I remembered. I’d been fourteen, bent over a chessboard in this very room, frustrated beyond belief that all my little pieces kept dying while the king hid behind them like a fucking coward.

“Pawns move where they are told,” he reminded me. “They are expendable. Queens go where they please. They are terrifying not because they are safe, but because they are lethal, mobile, and too valuable to ignore.”

“I don’t feel very lethal right now.” I laid my cheek against the glass and closed my eyes, wishing this was all a dream.

“If you choose this, you will be. If you walk into their house not as a lamb to slaughter but as a queen stepping onto the board. They think we are weak. They will underestimate you. Use your training to hurt them.”

“And if I fail?” Tears pricked at my eyes, and I was too tired to stop them. “If they kill me before I accomplish anything?”

“Then you die,” Giovanni sounded almost bored. “But you were prepared to die tonight on that dais. At least this way, you die on your own terms with a chance to do real damage first.” He didn’t sugarcoat it, and in a perverse way, I preferred this brutal honesty over his smooth lies.

I let a wave of rage and grief roll through me, then forced myself to turn.

Both of them were watching me—the uncle who had shaped me into a weapon and the brother I’d sworn to protect at all costs.

I stood there in my ruined gown, my palm still throbbing from the oath, my throat tight with disappointment and failure.

“You’re asking me to be your sacrifice.” I rolled my shoulders, feeling something inside me shatter. “To smile at our enemies until they hand me the keys to their kingdom.”

My uncle, the male who’d turned me into a weapon, made me trust him, inclined his head. “Yes.”

I sighed, not daring to look at Luca as I sent him a plea, If I do this, I need someone I can trust. Can I count on you, brother?

He didn’t look at me, either. I don’t like this, Em, but if you go through with this insane plan, then yes, I’ll always have your back.

“Fine,” I sighed. “You have a deal.” I stared Gio down. “But you even think about selling me out or leaving me to rot with our enemies or sacrificing me again for your own greed, you will find yourself at the end of my blade, Uncle.”

Giovanni’s expression didn’t change, but darkness flickered in his eyes. “In three days, the ceremony will take place. We must craft our plan carefully.”

“I want to be part of those meetings.” Luca’s dark gaze swung between us. “You’re not keeping me in the dark anymore. Either of you.”

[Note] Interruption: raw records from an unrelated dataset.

import Mathlib
import Literature.Analysis.FluidPDE.KNSSTypeIIZoomIn
import Literature.Analysis.FluidPDE.BoundedL2ClassicalMild
import Summits.NavierStokesRegularity.NavierStokesRegularity.Theorems.SlicedKelvinFluxZoomStubNearFieldFlux
import Summits.NavierStokesRegularity.NavierStokesRegularity.Theorems.SlicedKelvinFluxZoomStubUnitScaleVelocity
import Summits.NavierStokesRegularity.NavierStokesRegularity.Theorems.SlicedKelvinFluxZoomStubFluxVelocity
import Summits.NavierStokesRegularity.NavierStokesRegularity.Theorems.SlicedKelvinFluxZoomStubZoomBookkeeping
import Summits.NavierStokesRegularity.NavierStokesRegularity.Theses.SlicedKelvin

/-!
# Crux `FluxZoom` (stmt-NavierStokesRegularity-15603), line `registered`: the rescaled solutions of the
# vorticity-clock zoom (helper file for the lead's stub `stub_zoomCoreUnit`)

For a classical solution `(u, p)` of the unforced Navier–Stokes system (`ν = 1`) on `ℝ³ × [0, T)` with
slices uniformly in `L²`, unsigned planar vorticity flux `≤ Φ`, and a near-record of the vorticity at
`(t₀, x₀)` — `w = |curl u(t₀, x₀)| > 0` and `|curl u| ≤ 2w` on `(0, t₀] × ℝ³` — the rescaled pair
`v(s, y) = c u(t₀ + c²s, x₀ + cy)`, `q = c² p(…)`, `c = w^{-1/2}` (`c • stPull (c²) c t₀ x₀ u`) is a classical
solution (`ν = 1`) on `(A, B)`, `A = −t₀/c² = −t₀w`, `B = (T − t₀)/c² > 0`, with `|curl v| ≤ 2` on `(A, 0]`,
`|curl v(0, 0)| = 1`, `|v| ≤ √(24Φ/π)` on `(A, 0]` (the flux × vorticity-maximum velocity bound
`stub_fluxVelocity`), planar flux of `curl v(s)` `≤ Φ` (scale invariance, `stub_zoomBookkeeping`), and the Oseen
integral identity between all `A < s < t < 0` (`mild_of_bounded_of_eLpNorm_two_le_of_lt`: bounded classical
solutions with square-integrable slices are Oseen-mild). This is the `k`-th term of the zoom sequence of
KNSS 2009, §6 with the vorticity clock in place of the velocity clock.
-/

noncomputable section

open Set MeasureTheory Filter Topology Function

-- the summit and its single sub-problem share the name (CONVENTIONS §1), as in every Theorems file
set_option linter.dupNamespace false

namespace Summit.NavierStokesRegularity.NavierStokesRegularity.Theorems.FluxZoom.Registered

open Literature.Analysis.FluidPDE

/-- **The flux × vorticity-maximum velocity bound, closed form** (`stub_fluxVelocity` fed with
`stub_unitScaleVelocity stub_nearFieldFlux`): a `C²` divergence-free `v ∈ L²(ℝ³)` with `|curl v| ≤ W` and
unsigned planar flux of `curl v` `≤ Φ` satisfies `‖v(x)‖² ≤ (12/π) W Φ`. -/
theorem fluxVelocity_closed :
    ∀ (v : EuclideanSpace ℝ (Fin 3) → EuclideanSpace ℝ (Fin 3)), ContDiff ℝ 2 v →
      Literature.Analysis.FluidPDE.VectorCalculus.IsDivFree v →
      (∫⁻ y, ‖v y‖ₑ ^ 2 < ⊤) →
      ∀ (W Φ : ℝ), 0 ≤ W → 0 ≤ Φ →
        (∀ x, ‖Literature.Analysis.FluidPDE.curl v x‖ ≤ W) →
        (∀ (R : EuclideanSpace ℝ (Fin 3) ≃ₗᵢ[ℝ] EuclideanSpace ℝ (Fin 3)) (c : ℝ),
          ∫⁻ y : EuclideanSpace ℝ (Fin 2),
            ‖inner ℝ (Literature.Analysis.FluidPDE.curl v (R (WithLp.toLp 2 ![y 0, y 1, c])))
              (R (EuclideanSpace.single 2 1))‖ₑ ≤ ENNReal.ofReal Φ) →
        ∀ x, ‖v x‖ ^ 2 ≤ 12 / Real.pi * W * Φ :=
  stub_fluxVelocity (stub_unitScaleVelocity stub_nearFieldFlux)

section Package

variable {T : ℝ} {u : ℝ → EuclideanSpace ℝ (Fin 3) → EuclideanSpace ℝ (Fin 3)}
  {p : ℝ → EuclideanSpace ℝ (Fin 3) → ℝ} {t₀ c : ℝ} {x₀ : EuclideanSpace ℝ (Fin 3)}

/-- The scale of the vorticity-clock zoom: `c = w^{-1/2}` is positive for a positive record `w`. -/
theorem zoom_c_pos {w : ℝ} (hw : 0 < w) (hc : c = (Real.sqrt w)⁻¹) : 0 < c := by
  rw [hc]; exact inv_pos.2 (Real.sqrt_pos.2 hw)

/-- The scale of the vorticity-clock zoom satisfies `c² = w⁻¹`. -/
theorem zoom_c_sq {w : ℝ} (hw : 0 < w) (hc : c = (Real.sqrt w)⁻¹) : c ^ 2 = w⁻¹ := by
  rw [hc, inv_pow, Real.sq_sqrt hw.le]

/-- The initial time of the rescaled solution: `A = −t₀/c² = −t₀ w`. -/
theorem zoom_A_eq {w : ℝ} (hw : 0 < w) (hc : c = (Real.sqrt w)⁻¹) : -(t₀ / c ^ 2) = -(t₀ * w) := by
  rw [zoom_c_sq hw hc, div_inv_eq_mul]

/-- **The rescaled pair is a classical solution** (`ν = 1`) on `(A, B) × ℝ³`, `A = −t₀/c²`,
`B = (T − t₀)/c²` (KNSS 2009, (6.2); `IsClassicalNSSolutionOn.nsRescale_translate_zero` restricted from the
affine preimage of `[0, T)`). -/
theorem zoom_isClassical (h : IsClassicalNSSolutionOn (Ico 0 T) 1 0 u p) (hc : 0 < c) (t₀ : ℝ)
    (x₀ : EuclideanSpace ℝ (Fin 3)) :
    IsClassicalNSSolutionOn (Ioo (-(t₀ / c ^ 2)) ((T - t₀) / c ^ 2)) 1 0
      (c • stPull (c ^ 2) c t₀ x₀ u) (c ^ 2 • stPull (c ^ 2) c t₀ x₀ p) :=
  (h.nsRescale_translate_zero hc t₀ x₀).mono
    (fun _ hs => Ioo_subset_Ico_self (zoom_time_mem hc.ne' hs)) (uniqueDiffOn_Ioo _ _)

/-- **Vorticity of the rescaled slice**: `curl v(s) y = c² curl u(t₀ + c²s)(x₀ + cy)` for times `s` of
the rescaled interval (the slice of `u` is smooth there). -/
theorem zoom_curl_apply (h : IsClassicalNSSolutionOn (Ico 0 T) 1 0 u p) (hc : 0 < c) {s : ℝ}
    (hs : t₀ + c ^ 2 * s ∈ Ico 0 T) (y : EuclideanSpace ℝ (Fin 3)) :
    curl ((c • stPull (c ^ 2) c t₀ x₀ u) s) y = c ^ 2 • curl (u (t₀ + c ^ 2 * s)) (x₀ + c • y) :=
  ((stub_zoomBookkeeping u t₀ x₀ c hc s).2
    ((h.contDiff_velocity hs).differentiable (by simp))).1 y

/-- **`|curl v| ≤ 2` up to the final time**: if `|curl u| ≤ 2w` on `(0, t₀] × ℝ³` and `c² = w⁻¹`, then
`|curl v(s, y)| ≤ 2` for `s ∈ (A, 0]`. -/
theorem zoom_norm_curl_le_two (h : IsClassicalNSSolutionOn (Ico 0 T) 1 0 u p) (ht₀ : t₀ ∈ Ioo 0 T)
    {w : ℝ} (hw : 0 < w) (hc : c = (Real.sqrt w)⁻¹)
    (hmax : ∀ s ∈ Ioc 0 t₀, ∀ y, ‖curl (u s) y‖ ≤ 2 * w) :
    ∀ s ∈ Ioc (-(t₀ / c ^ 2)) 0, ∀ y, ‖curl ((c • stPull (c ^ 2) c t₀ x₀ u) s) y‖ ≤ 2 := by
  intro s hs y
  have hc0 : 0 < c := zoom_c_pos hw hc
  have hmem : t₀ + c ^ 2 * s ∈ Ioc 0 t₀ := zoom_time_mem_Ioc hc0.ne' hs
  have hmem' : t₀ + c ^ 2 * s ∈ Ico 0 T := ⟨hmem.1.le, hmem.2.trans_lt ht₀.2⟩
  rw [zoom_curl_apply h hc0 hmem' y, norm_smul, Real.norm_eq_abs, abs_of_pos (pow_pos hc0 2)]
  have h1 := hmax _ hmem (x₀ + c • y)
  have hc2 : c ^ 2 = w⁻¹ := zoom_c_sq hw hc
  calc c ^ 2 * ‖curl (u (t₀ + c ^ 2 * s)) (x₀ + c • y)‖ ≤ c ^ 2 * (2 * w) :=
        mul_le_mul_of_nonneg_left h1 (pow_pos hc0 2).le
    _ = 2 := by rw [hc2]; field_simp

/-- **The record in the rescaled picture**: `curl v(0, 0) = c² curl u(t₀, x₀)`, of norm `c² w = 1` when
`w = |curl u(t₀, x₀)|` and `c² = w⁻¹`. -/
theorem zoom_norm_curl_zero (h : IsClassicalNSSolutionOn (Ico 0 T) 1 0 u p) (ht₀ : t₀ ∈ Ioo 0 T)
    (hw : 0 < ‖curl (u t₀) x₀‖) (hc : c = (Real.sqrt ‖curl (u t₀) x₀‖)⁻¹) :
    ‖curl ((c • stPull (c ^ 2) c t₀ x₀ u) 0) 0‖ = 1 := by
  have hc0 : 0 < c := zoom_c_pos hw hc
  have hmem : t₀ + c ^ 2 * 0 ∈ Ico 0 T := by simpa using ⟨ht₀.1.le, ht₀.2⟩
  rw [zoom_curl_apply h hc0 hmem 0, norm_smul, Real.norm_eq_abs, abs_of_pos (pow_pos hc0 2)]
  simp only [mul_zero, add_zero, smul_zero]
  rw [zoom_c_sq hw hc]
  exact inv_mul_cancel₀ hw.ne'


/-- **The velocity bound of the rescaled solution up to the final time** (the point of the flux hypothesis):
for `s ∈ (A, 0]` the original time `t = t₀ + c²s ∈ (0, t₀]` has `|curl u(t)| ≤ 2w`, flux `≤ Φ` and
`u(t) ∈ C^∞ ∩ L²`, so `‖u(t)‖²_∞ ≤ (12/π)(2w)Φ` (`fluxVelocity_closed`) and
`‖v(s, y)‖² = c²‖u(t, x₀ + cy)‖² ≤ w⁻¹ · 24wΦ/π = 24Φ/π`. -/
theorem zoom_norm_le (h : IsClassicalNSSolutionOn (Ico 0 T) 1 0 u p) (ht₀ : t₀ ∈ Ioo 0 T)
    {w : ℝ} (hw : 0 < w) (hc : c = (Real.sqrt w)⁻¹)
    (hmax : ∀ s ∈ Ioc 0 t₀, ∀ y, ‖curl (u s) y‖ ≤ 2 * w)
    {K : ENNReal} (hK : K < ⊤) (hL2 : ∀ t ∈ Ico 0 T, ∫⁻ x, ‖u t x‖ₑ ^ 2 ≤ K)
    {Φ : ℝ} (hΦ : 0 ≤ Φ)
    (hflux : ∀ t ∈ Ico 0 T, ∀ (R : EuclideanSpace ℝ (Fin 3) ≃ₗᵢ[ℝ] EuclideanSpace ℝ (Fin 3)) (c' : ℝ),
      ∫⁻ y : EuclideanSpace ℝ (Fin 2),
        ‖inner ℝ (curl (u t) (R (WithLp.toLp 2 ![y 0, y 1, c']))) (R (EuclideanSpace.single 2 1))‖ₑ ≤
          ENNReal.ofReal Φ) :
    ∀ s ∈ Ioc (-(t₀ / c ^ 2)) 0, ∀ y,
      ‖(c • stPull (c ^ 2) c t₀ x₀ u) s y‖ ≤ Real.sqrt (24 * Φ / Real.pi) := by
  intro s hs y
  have hc0 : 0 < c := zoom_c_pos hw hc
  have hmem : t₀ + c ^ 2 * s ∈ Ioc 0 t₀ := zoom_time_mem_Ioc hc0.ne' hs
  have hmem' : t₀ + c ^ 2 * s ∈ Ico 0 T := ⟨hmem.1.le, hmem.2.trans_lt ht₀.2⟩
  set t : ℝ := t₀ + c ^ 2 * s with htdef
  -- the flux × vorticity-maximum bound for the slice `u t`
  have hC2 : ContDiff ℝ 2 (u t) := (h.contDiff_velocity hmem').of_le (by norm_cast)
  have hfin : ∫⁻ x, ‖u t x‖ₑ ^ 2 < ⊤ := (hL2 t hmem').trans_lt hK
  have hvel := fluxVelocity_closed (u t) hC2 (h.divFree t hmem') hfin (2 * w) Φ (by positivity) hΦ
    (hmax t hmem) (hflux t hmem') (x₀ + c • y)
  -- `‖v(s, y)‖² = c² ‖u(t, x₀ + cy)‖² ≤ 24Φ/π`
  have hc2 : c ^ 2 = w⁻¹ := zoom_c_sq hw hc
  have hsq : ‖(c • stPull (c ^ 2) c t₀ x₀ u) s y‖ ^ 2 ≤ 24 * Φ / Real.pi := by
    have e : (c • stPull (c ^ 2) c t₀ x₀ u) s y = c • u t (x₀ + c • y) := rfl
    rw [e, norm_smul, Real.norm_eq_abs, abs_of_pos hc0, mul_pow, hc2]
    calc w⁻¹ * ‖u t (x₀ + c • y)‖ ^ 2 ≤ w⁻¹ * (12 / Real.pi * (2 * w) * Φ) := by gcongr
      _ = 24 * Φ / Real.pi := by field_simp; ring
  have := Real.abs_le_sqrt hsq
  rwa [abs_norm] at this


/-- **Scale invariance of the planar flux**: the unsigned flux of `curl v(s)` through any plane equals the
flux of `curl u(t₀ + c²s)` through the corresponding plane (`stub_zoomBookkeeping` (iii)), hence is `≤ Φ`. -/
theorem zoom_flux_le (h : IsClassicalNSSolutionOn (Ico 0 T) 1 0 u p) (hc : 0 < c) {Φ : ℝ}
    (hflux : ∀ t ∈ Ico 0 T, ∀ (R : EuclideanSpace ℝ (Fin 3) ≃ₗᵢ[ℝ] EuclideanSpace ℝ (Fin 3)) (c' : ℝ),
      ∫⁻ y : EuclideanSpace ℝ (Fin 2),
        ‖inner ℝ (curl (u t) (R (WithLp.toLp 2 ![y 0, y 1, c']))) (R (EuclideanSpace.single 2 1))‖ₑ ≤
          ENNReal.ofReal Φ)
    {s : ℝ} (hs : t₀ + c ^ 2 * s ∈ Ico 0 T)
    (R : EuclideanSpace ℝ (Fin 3) ≃ₗᵢ[ℝ] EuclideanSpace ℝ (Fin 3)) (c' : ℝ) :
    ∫⁻ y : EuclideanSpace ℝ (Fin 2),
      ‖inner ℝ (curl ((c • stPull (c ^ 2) c t₀ x₀ u) s) (R (WithLp.toLp 2 ![y 0, y 1, c'])))
        (R (EuclideanSpace.single 2 1))‖ₑ ≤ ENNReal.ofReal Φ := by
  rw [((stub_zoomBookkeeping u t₀ x₀ c hc s).2 ((h.contDiff_velocity hs).differentiable (by simp))).2 R c']
  exact hflux _ hs R _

Giovanni smiled faintly. “Fair enough.” He cradled the brandy glass. “The family business rests on your shoulders now, Luca.” He took a long sip. “Both of you have opportunities in front of you. What you do with them will decide whether your sire died for nothing.”

Suddenly, the weight of the night pressed down on me—the ceremony, the Basin, Marcello’s sad eyes, Gabriel’s hot and cold act, Giovanni’s smooth bartering away of my future. But the opening he offered gleamed like a poisoned chalice.

Drink deeply and live long enough to strike.

Refuse and die a martyr, leaving my brother to pay the price of my sins.

I thought of my father’s hands, steadily tracing ancient trade routes on maps, showing me how life used to be. We work with what we are given, stella, he’d told me once when a storm had destroyed one of our fleets. We bend, or we break. But we never stop moving.

“This isn’t what father would have wanted,” I offered softly.

“No,” Giovanni agreed. “Enzo trained you to take over the business, not fight a war.” He gestured around the study.

“But he’s not here now, is he?” He drained the last of his brandy and set the glass down with a soft clink, right where it would leave a ring on the desk, and I hated him for that, too.

“We’ll talk in the morning.” Then he was gone, my brother and I silent until his footsteps faded down the hall. Luca sank back into his chair, elbows on his knees, head in his hands. For a long moment, neither of us spoke.

Ember, he sent finally. Tell me you’re not going to do this.

“I have to.” My mouth was dry because for the first time all night, the truth tasted worse than any lie.